Task material START
/-- `H : ℝ² → data` is **immersed along the slide axis at `0`**: for every slide direction `v ≠ 0`
some scalar component `p ↦ h_{H p}(x)(u, w)` or `p ↦ k_{H p}(x)(u, w)` has non-zero derivative at `0`
in the direction `(v, 0)` (this is what a tame immersed SLIDE `c ↦ H (c, 0)` supplies; the kick
direction is unconstrained). -/
def SlideImmersed (H : EuclideanSpace ℝ (Fin 2) → InitialDataSet (𝓡 3) X) : Prop :=
  ∀ v : EuclideanSpace ℝ (Fin 1), v ≠ 0 → ∃ (x : X) (u w : TangentSpace (𝓡 3) x),
    fderiv ℝ (fun p ↦ (H p).h.inner x u w) 0 (slideAxisL v) ≠ 0 ∨
      fderiv ℝ (fun p ↦ (H p).k x u w) 0 (slideAxisL v) ≠ 0

/-- **The parabola of a slide-immersed family is immersed at `0`** (chain rule: `d(parab)₀ = slideAxisL`,
the kick coordinate `c²` having zero derivative; differentiability of the scalar component at `0` is
forced by the non-vanishing of its `fderiv`). -/
theorem isImmersedAtZero_parab {H : EuclideanSpace ℝ (Fin 2) → InitialDataSet (𝓡 3) X}
    (hs : SlideImmersed H) : InitialDataSet.IsImmersedAtZero 1 (fun c ↦ H (parab c)) := by
  intro v hv
  obtain ⟨x, u, w, huw⟩ := hs v hv
  refine ⟨x, u, w, ?_⟩
  have chain : ∀ g : EuclideanSpace ℝ (Fin 2) → ℝ, fderiv ℝ g 0 (slideAxisL v) ≠ 0 →
      fderiv ℝ (fun c ↦ g (parab c)) 0 v ≠ 0 := by
    intro g hg
    have hgd : DifferentiableAt ℝ g (parab 0) := by
      rw [parab_zero]
      by_contra hnd
      rw [fderiv_zero_of_not_differentiableAt hnd] at hg
      exact hg rfl
    have hc : fderiv ℝ (fun c ↦ g (parab c)) 0 = (fderiv ℝ g (parab 0)).comp (fderiv ℝ parab 0) :=
      fderiv_comp 0 hgd (fderiv_parab_zero v).2
    rw [hc, ContinuousLinearMap.comp_apply, (fderiv_parab_zero v).1, parab_zero]
    exact hg
  rcases huw with h | h
  · exact Or.inl (chain (fun p ↦ (H p).h.inner x u w) h)
  · exact Or.inr (chain (fun p ↦ (H p).k x u w) h)

end Parabola

/-! ## §2 The host: scalar components are smooth, immersed ⇒ window-injective, the composition -/

section Host

variable {X : Type} [TopologicalSpace X] [ChartedSpace E3 X] [IsManifold (𝓡 3) ∞ X]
Task material END
How to complete this task :: Using the entries above, tally every line that holds the word "inner". Answer with that number only.

Task solution :: 2